To define an interface standard for very high-performance multiprocessor systems that supports a coherent shared-memory model scalable to systems with up to 64 K nodes. This Standard is to facilitate assembly of processor, memory, I/O, and bus adaptor cards from multiple vendors into massively parallel systems with through puts ranging up to more than 1012 operations per second.
This Standard will encompass two levels of interface, defining operation over distances less than 10 m. The physical layer will specify electrical, mechanical, and thermal characteristics of connectors and cards. The logical level will describe the address space, data transfer protocols, cache coherence mechanisms, synchronization primitives, control and status registers, and initialization and error recovery facilities.
The preceding statements were those submitted to and approved by the IEEE Standards Board as the definition of the SCI project. These goals have been met and exceeded: support for message-passing was added, and the operating distance is not limited to 10 m. (The intent of that limitation was to make clear that this is not yet-another Local Area Network.) The real distinction between SCI and a network has more to do with the memory-accessbased model SCI uses and the distributed cache-coherence model.
The practical operating distance depends more on the throughput and performance needed than on any absolute limit built into the specification. Very long links would yield unacceptable performance for many users (but perhaps not all). In particular, the fibre-optic physical layer can extend the SCI paradigm over distances long enough to link a computer to its I/O devices, or to link several nearby processors. No arbitrary length limit would be appropriate, but practical considerations including the throughput requirements and the cost of transmitters and receivers will set the lengths that people consider useful.
A very-high-priority goal was that SCI be cost-effective for small systems as well as for the massively parallel ones mentioned in the purpose statement above.

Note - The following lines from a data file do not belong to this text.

import Mathlib
import Summits.Ventures.Crystal3D.Theorems.StickyWulffConstantTextureLiminfRungPerBox
import Literature.Analysis.Convexity.AnisotropicPerimeterPolytopeUnion
import HarnessLib

/-!
# Line `TexShadow` (crux `TextureLiminf`, stmt-Ventures-19483): rung `rung_perTwoBoxes`

HONEST FRAMING. Part of the venture `Summits/Ventures/Crystal3D` (cell `crystal3d-full`), route
`route-Ventures-StickyWulffConstant`, crux `TextureLiminf` (stmt-Ventures-19483), line `TexShadow`;
second target of the planner's rungs file `TexShadowRungs.lean` (cf-p1 gen 16), in its spelling:
two open boxes glued along the face `x_0 = b_0` satisfy
`Per_K(box ∪ box') = Per_K(box) + Per_K(box') − (h_K(e_0) + h_K(−e_0)) · (b_1 − a_1)(b_2 − a_2)` —
clause (B) (`Literature.Analysis.Convexity.toReal_anisotropicPerimeter_iUnion_openHPolytope`, eng g7)
for the two-cell family, the common face being the top facet of the first box.
WHAT THIS IS NOT: a registered stub; rung F-C1 not moved.
-/

noncomputable section

open scoped BigOperators InnerProductSpace ENNReal
open MeasureTheory

namespace Summit.Ventures.Crystal3D.Cruxes.TextureLiminf.TexShadow.Rungs

open Literature.Analysis.Convexity

/-- A nondegenerate open box is bounded. -/
theorem isBounded_box (a b : E3) : Bornology.IsBounded (box a b) := by
  refine (Metric.isBounded_closedBall (x := (0 : E3)) (r := ‖a‖ + ‖b‖)).subset fun x hx => ?_
  rw [mem_closedBall_zero_iff]
  have hsq : ‖x‖ ^ 2 ≤ ‖a‖ ^ 2 + ‖b‖ ^ 2 := by
    rw [norm_sq_eq_sum_sq_coord, norm_sq_eq_sum_sq_coord, norm_sq_eq_sum_sq_coord, ← Finset.sum_add_distrib]
    refine Finset.sum_le_sum fun t _ => ?_
    obtain ⟨h1, h2⟩ := hx t
    rcases le_or_gt 0 (x t) with h | h <;> nlinarith
  nlinarith [norm_nonneg x, norm_nonneg a, norm_nonneg b]

/-- **rung (two boxes glued along a common face)**.  Boxes `(a, b)` and `(a', b')` with `b 0 = a' 0` and the
same extent in the coordinates `1, 2`:
`Per_K(box ∪ box') = Per_K(box) + Per_K(box') − (h_K(e_0) + h_K(−e_0)) · (b_1 − a_1)(b_2 − a_2)` — clause (B) of
`PolytopeCalculus` for two cells whose closures meet in the common face `{x_0 = b_0}`. -/
theorem rung_perTwoBoxes :
    ∀ K : Set E3, IsCompact K → Convex ℝ K → (0 : E3) ∈ K → ∀ a b a' b' : E3, (∀ t, a t < b t) →
      (∀ t, a' t < b' t) → b 0 = a' 0 → a 1 = a' 1 → b 1 = b' 1 → a 2 = a' 2 → b 2 = b' 2 →
      per K (box a b ∪ box a' b') =
        per K (box a b) + per K (box a' b') -
          (supportFn K (e 0) + supportFn K (-(e 0))) * ((b 1 - a 1) * (b 2 - a 2)) := by
  classical
  intro K hKc hK hK0 a b a' b' hab hab' h0 h1 h1' h2 h2'
  -- the two cells as a family over `Fin 2`
  set Q : Fin 2 → Set E3 := ![box a b, box a' b'] with hQdef
  set Hs : Fin 2 → Finset (E3 × ℝ) :=
    ![(Finset.univ : Finset (Fin 3)).image (fun t => (e t, b t)) ∪
        (Finset.univ : Finset (Fin 3)).image (fun t => (-(e t), -(a t))),
      (Finset.univ : Finset (Fin 3)).image (fun t => (e t, b' t)) ∪
        (Finset.univ : Finset (Fin 3)).image (fun t => (-(e t), -(a' t)))] with hHsdef
  have hQ : ∀ i, Q i = ⋂ p ∈ Hs i, {x : E3 | ⟪p.1, x⟫_ℝ < p.2} := by
    intro i; fin_cases i
    · exact box_eq_iInter a b
    · exact box_eq_iInter a' b'
  have hbd : ∀ i, Bornology.IsBounded (Q i) := by
    intro i; fin_cases i
    · exact isBounded_box a b
    · exact isBounded_box a' b'
  have hdisj01 : Disjoint (box a b) (box a' b') := by
    rw [Set.disjoint_left]
    intro x hx hx'
    have := (hx 0).2; have := (hx' 0).1; linarith
  have hdisj : ∀ i j, i ≠ j → Disjoint (Q i) (Q j) := by
    intro i j hij
    fin_cases i <;> fin_cases j
    · exact absurd rfl hij
    · exact hdisj01
    · exact hdisj01.symm
    · exact absurd rfl hij
  -- the common face
  have hface : closure (box a b) ∩ closure (box a' b') =
      {x : E3 | ∀ t, a t ≤ x t ∧ x t ≤ b t} ∩ {x : E3 | ⟪e 0, x⟫_ℝ = b 0} := by
    rw [closure_box a b hab, closure_box a' b' hab']
    ext x
    simp only [Set.mem_inter_iff, Set.mem_setOf_eq, inner_e_left]
    constructor
    · rintro ⟨hx, hx'⟩
      exact ⟨hx, le_antisymm (hx 0).2 (h0 ▸ (hx' 0).1)⟩
    · rintro ⟨hx, hx0⟩
      refine ⟨hx, fun t => ?_⟩
      fin_cases t
      · show a' 0 ≤ x 0 ∧ x 0 ≤ b' 0
        exact ⟨by rw [← h0, hx0], by linarith [hab' 0, hx0, h0]⟩
      · show a' 1 ≤ x 1 ∧ x 1 ≤ b' 1
        exact ⟨by rw [← h1]; exact (hx 1).1, by rw [← h1']; exact (hx 1).2⟩
      · show a' 2 ≤ x 2 ∧ x 2 ≤ b' 2
        exact ⟨by rw [← h2]; exact (hx 2).1, by rw [← h2']; exact (hx 2).2⟩
  have hν : ∀ i j : Fin 2, i ≠ j → ‖(fun _ _ : Fin 2 => e 0) i j‖ = 1 ∧ ∃ β : ℝ,
      closure (Q i) ∩ closure (Q j) ⊆ {x : E3 | ⟪(fun _ _ : Fin 2 => e 0) i j, x⟫_ℝ = β} := by
    intro i j hij
    refine ⟨by simp [e], b 0, ?_⟩
    fin_cases i <;> fin_cases j
    · exact absurd rfl hij
    · show closure (box a b) ∩ closure (box a' b') ⊆ _
      rw [hface]; exact Set.inter_subset_right
    · show closure (box a' b') ∩ closure (box a b) ⊆ _
      rw [Set.inter_comm, hface]; exact Set.inter_subset_right
    · exact absurd rfl hij
  -- clause (B)
  have hB := toReal_anisotropicPerimeter_iUnion_openHPolytope Hs Q hQ (fun _ _ => e 0) hbd hdisj hν hKc hK hK0
  have hU : (⋃ i, Q i) = box a b ∪ box a' b' := by
    ext x
    simp only [Set.mem_iUnion, Set.mem_union, Fin.exists_fin_two]
    rfl
  simp only [per, perK_eq_anisotropicPerimeter, supportFn]
  rw [← hU, hB, Fin.sum_univ_two, Fin.sum_univ_two, Fin.sum_univ_two, Fin.sum_univ_two]
  simp only [show ¬ ((0 : Fin 2) < 0) from lt_irrefl _, show (0 : Fin 2) < 1 from by decide,
    show ¬ ((1 : Fin 2) < 0) from by decide, show ¬ ((1 : Fin 2) < 1) from lt_irrefl _, if_true, if_false,
    add_zero, zero_add]
  have hQ0 : Q 0 = box a b := rfl
  have hQ1 : Q 1 = box a' b' := rfl
  rw [hQ0, hQ1, hface, (volume_prism_facets a b hab 0).1]
  have herase : (Finset.univ : Finset (Fin 3)).erase 0 = {1, 2} := by decide
  rw [herase, Finset.prod_pair (by decide : (1 : Fin 3) ≠ 2)]

end Summit.Ventures.Crystal3D.Cruxes.TextureLiminf.TexShadow.Rungs

end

SCI's low pin count and simple ring implementation make medium-performance, few-processor systems easier to build with SCI than with bused backplane systems; a two-layer backplane should be sufficient, and three layers should be enough to support the optional geographical addressing mechanism.
The SCI interface, complete with transceivers, fits into a single IC package that includes much of the logic needed to support the cache-coherence protocols. This economy for small systems leads to the expectation that SCI processor boards will be built in high volume, making them inexpensive enough to be assembled in large numbers for building supercomputers at low cost. SCI also simplifies the construction of reliable systems. SCI Type 1 modules are well protected against electrostatic discharge and electromagnetic interference, and can be safely inserted while the remainder of the system remains powered. SCI supports live insertion and withdrawal by using a single supply voltage (with on-board conversion as needed) and staggered pin lengths in the connector to guarantee safe sequencing. Note, however, that system software plays an important role in live insertion or removal of a module because the resources provided by that module have to be allocated and deallocated appropriately.
In systems where several modules share a ringlet, the removal of one module interrupts all communication via that ringlet, so the resources on those modules also have to be deallocated. A similar situation arises in any system that may have multiple processors resident on one field-replaceable board: all have to be deallocated when any one is replaced. The system software for handling the deallocation and reallocation of these resources is outside SCI's scope. Although SCI does not provide fault tolerance directly in its low-level protocols, it does provide the support needed for implementing fault-tolerant operation in software. With this recovery software, the SCI coherence protocols are robust and can recover from an arbitrary number of detected transmission failures (packets that are lost or corrupted). The SCI paradigm removes the limits that bus structures place on throughput, but its latency is of course limited by the speed of signal propagation (less than the speed of light). Everincreasing throughput can be expected as technology improves, but the organization of hardware and software will have to take into account the relatively constant latency (delay between request and response), which is proportional to the physical size of the system.
The last generation of buses approached the ultimate limits of performance, leading to the concept of an ultimate standard. However, the initially defined SCI physical layers are likely just the first of a series of implementations having higher or lower performance levels. The 1 Gbyte/s link speed specified for the initial ECL/copper-backplane implementation was chosen based on a combination of marketing and engineering considerations. From a marketing point of view, it was necessary to define a territory that did not disturb the markets for present 32-bit standards or present networks, and from an engineering point of view this link speed was near the edge of what available signalling technology and integrated circuit technology could support.
New technologies, such as better cables, connectors, transceivers; IC packages with more pins or higher power-dissipation capabilities; or faster ICs, could make it practical or desirable to implement SCI on new physical-layer standards. Such standards, with different link widths or bit rates, will be developed from time to time. However, packet formats and higher level coherence protocols will be the same across all these physical implementations. That should make the problem of interfacing one SCI system to another relatively simple . SCI already includes the necessary mechanisms to cope easily with speed differences.